It was hours that he stood clutching the Diadem to his chest, two distinct heartbeats merging into one for the last time. He shuddered thinking about the pain it necessitated, but holding his Horcrux was enough to be worth enduring anything. It had been worse than the other times, so much worse — they only got worse with each one, the agony of splitting his soul once more destroying him further every time. But he would heal and emerge victorious as he always did.
In his weakened form, he would require assistance but as no one could give it, he was forced to stand up on his own, searching for whatever corner of the room his wand had rolled off to, knowing it was best to steer clear of wandless magic for a while until his core stabilised. That in itself could take another month or so. It was alright… he could wait for his body to heal, give it as much time as it needed to make a full recovery. He materialised the essential furniture he had vanished in preparation for the ritual, and, despite his legs begging him to rest on the bed, he went to get a glass of water, the ice having long ago melted and evaporated away.

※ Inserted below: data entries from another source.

/-
Copyright: the b2b-balaban T⁴-continuum CRUX team, row NE7b OWNER lineage `t4-ne7b-p1` (gen 144). Project licence.
-/
import Summits.QuantumFields.BalabanUV.T4Continuum.Spine.NE7b.SupWhitenedHessianFourthCumulantTree
import Summits.QuantumFields.BalabanUV.T4Continuum.Spine.NE7b.SupWhitenedHessianFourthCumulantTreeTwo
import Summits.QuantumFields.BalabanUV.T4Continuum.Spine.NE7b.SupWhitenedFifthKernelBridges
import Summits.QuantumFields.BalabanUV.T4Continuum.Spine.NE7b.SupWhitenedFourthKernelPieces
import Summits.QuantumFields.BalabanUV.T4Continuum.Spine.NE7b.SupWhitenedMixedThirdCumulantEntry
import Summits.QuantumFields.BalabanUV.T4Continuum.Spine.NE7b.SupWhitenedMixedThreePointRowLetters
import Summits.QuantumFields.BalabanUV.T4Continuum.Spine.NE7b.SupWhitenedFourthKernelEntry

/-!
# ENTRY PIECES FOR THE ORDER-FIVE ENTRY MAJORANT, II — THE TWO `u₄(U″,U′,U′,U′)` PLACEMENTS IN THE TILTED GAUSSIAN FORMAT (the order-5 block
# of the kernel-letter CLASS MAP, second file).  (572)∕(573) bound the mixed fourth cumulants `u₄(G_{xy},F_z,F_t,F_s)`, `u₄(F_x,G_{yz},F_t,F_s)` in
# the WHITENED Lebesgue format by the sixteen-tree decay on the four sites; here (as (579) did for the row letters) the bounds are moved to
# the tilted format of (594)'s display by (577)'s bridges, the decay constant is replaced by a LETTER `C4` above it, and the bound is improved to
# ZERO off the Hessian majorant's support ((511) `hessian_entry_vanishes`, (526) `abs_le_ite_of_vanishing`) (row NE7b, node U5c; (572),
# (573), (577), (522), (511), (526) BY NAME; [folklore])

Cell `pub-balaban`, sub-cell `t4`, spine estimate NE7b (`T4WeightBudget.RelWeightBound`; the cell's OWN estimate — NOT PRINTED in
[Bałaban 1983–89], NOT PROVED).  Crux-route work under `Spine/NE7b/` by the row OWNER (`t4-ne7b-p1` gen 144, file (604)) under FREEZE
(0)'s crux-prover clause; NOTHING of Bałaban's is named as a Lean object, valued or asserted; no `T4Continuum/Support` leaf typed; no
`def`, no notation (every cumulant WRITTEN OUT); zero `sorry`.  Imports (BY NAME): the OWNER's (572), (573), (577), (522), (507)
(`whitened_hess_mean_bridge`), (511), (526).

WHAT IS PROVED ([folklore]): **`hess_fourth_cumulant_entry_tilted`**, **`hess_fourth_cumulant_entry_tilted_two`**; toy.

HONEST (what this is NOT).  Two entry bounds; the group entry majorants, the slot letters and the packaging are the next files.  Scalar skeleton
((A3), NC-NE7b-α UNRULED); nothing of Bałaban's asserted.  BY-NAME EFFECT ON THE WALL: NONE.  NE7b NOT PRINTED ∕ NOT
PROVED; spine PROVED 0∕9; rung (B)+1 — the programme's measures remain FINITE-torus statements; NOT the mass gap, NOT Clay.  HONEST DEPENDENCY:
continuum YM on T⁴ ⇐ BetaPertH ∧ nine spine estimates (0∕9 proved); BetaPertH ⇐ (D1) ∧ (D4) ∧ CAP+tail; G-an2-4 gates asym, D1 and NE2∕3∕4.
-/

set_option autoImplicit false
set_option maxSynthPendingDepth 4

noncomputable section

namespace Summit.QuantumFields.BalabanUV.T4Continuum.NE7b.SupHessFourthCumulantEntriesTilted

open MeasureTheory ProbabilityTheory Finset Real Matrix
open scoped BigOperators Matrix
open Literature.Probability.Distributions (matrixCLM)
open SupWhitenedHessianFourthCumulantTree (whitened_hessian_fourth_cumulant_tree)
open SupWhitenedHessianFourthCumulantTreeTwo (whitened_hessian_fourth_cumulant_tree_two)
open SupWhitenedFifthKernelBridges (whitened_hess_pair_bridge whitened_grad_hess_pair_bridge whitened_hess_quad_bridge whitened_grad_hess_quad_bridge)
open SupWhitenedFourthKernelPieces (whitened_pair_bridge)
open SupWhitenedThirdKernelLetter (whitened_mean_bridge)
open SupWhitenedMixedThirdCumulantEntry (whitened_hess_mean_bridge)
open SupWhitenedMixedThreePointRowLetters (hessian_entry_vanishes)
open SupWhitenedFourthKernelEntry (abs_le_ite_of_vanishing)

variable {ι κ : Type} [Fintype ι] [DecidableEq ι] [Fintype κ] [DecidableEq κ]

variable {U : EuclideanSpace ℝ ι → ℝ} {U' : EuclideanSpace ℝ ι → EuclideanSpace ℝ ι →L[ℝ] ℝ}
  {U'' : EuclideanSpace ℝ ι → EuclideanSpace ℝ ι →L[ℝ] EuclideanSpace ℝ ι →L[ℝ] ℝ}
  {U₃ : EuclideanSpace ℝ ι → EuclideanSpace ℝ ι →L[ℝ] EuclideanSpace ℝ ι →L[ℝ] EuclideanSpace ℝ ι →L[ℝ] ℝ}
  {U₄ : EuclideanSpace ℝ ι → EuclideanSpace ℝ ι →L[ℝ] EuclideanSpace ℝ ι →L[ℝ] EuclideanSpace ℝ ι →L[ℝ] EuclideanSpace ℝ ι →L[ℝ] ℝ}
  {U₅ : EuclideanSpace ℝ ι →
    EuclideanSpace ℝ ι →L[ℝ] EuclideanSpace ℝ ι →L[ℝ] EuclideanSpace ℝ ι →L[ℝ] EuclideanSpace ℝ ι →L[ℝ] EuclideanSpace ℝ ι →L[ℝ] ℝ}
  {Hk : ι → ι → ℝ} {K3 : ι → ι → ι → ℝ} {K4 : ι → ι → ι → ι → ℝ} {K5 : ι → ι → ι → ι → ι → ℝ} {A : Matrix ι κ ℝ} {D : κ → κ → ℝ}
  {γop κ₀ κ₁ κ₂ κ₃ κ₄ κ₅ κ₅r a τ δ θp lam lamA αr αc hr hc k3r k3c k4r k4c k5r k5c γ dr dc dθ dθ' αθ βθ S S' S₁ n₃ : ℝ} {θ : κ → κ → ℝ}
  {σ : ι → κ → ℝ} {ρ r : ι → ι → ℝ} {Γ : Matrix ι ι ℝ} {C3k C3h C4 C5 : ℝ}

It would be a long recovery.
oOo
England was an exceptionally dour place.
And on a bleak November day such as this one, with rain pounding against the window panes, more than once he questioned why he had bothered to return in the first place. It wasn’t as if he held a commitment to his homeland, only that he had made a promise to his younger self that he would embark upon this journey of enlightenment and come back a better man, a more ripened wizard worthy of the future his country deserved. And he wasn’t one to break a promise.
Following his recovery after his meeting with Death, he decided to come back to the British Isles, permanently this time, with two goals in mind. One, begin his plan. Two, hide the Diadem in the place dearest to him — Hogwarts.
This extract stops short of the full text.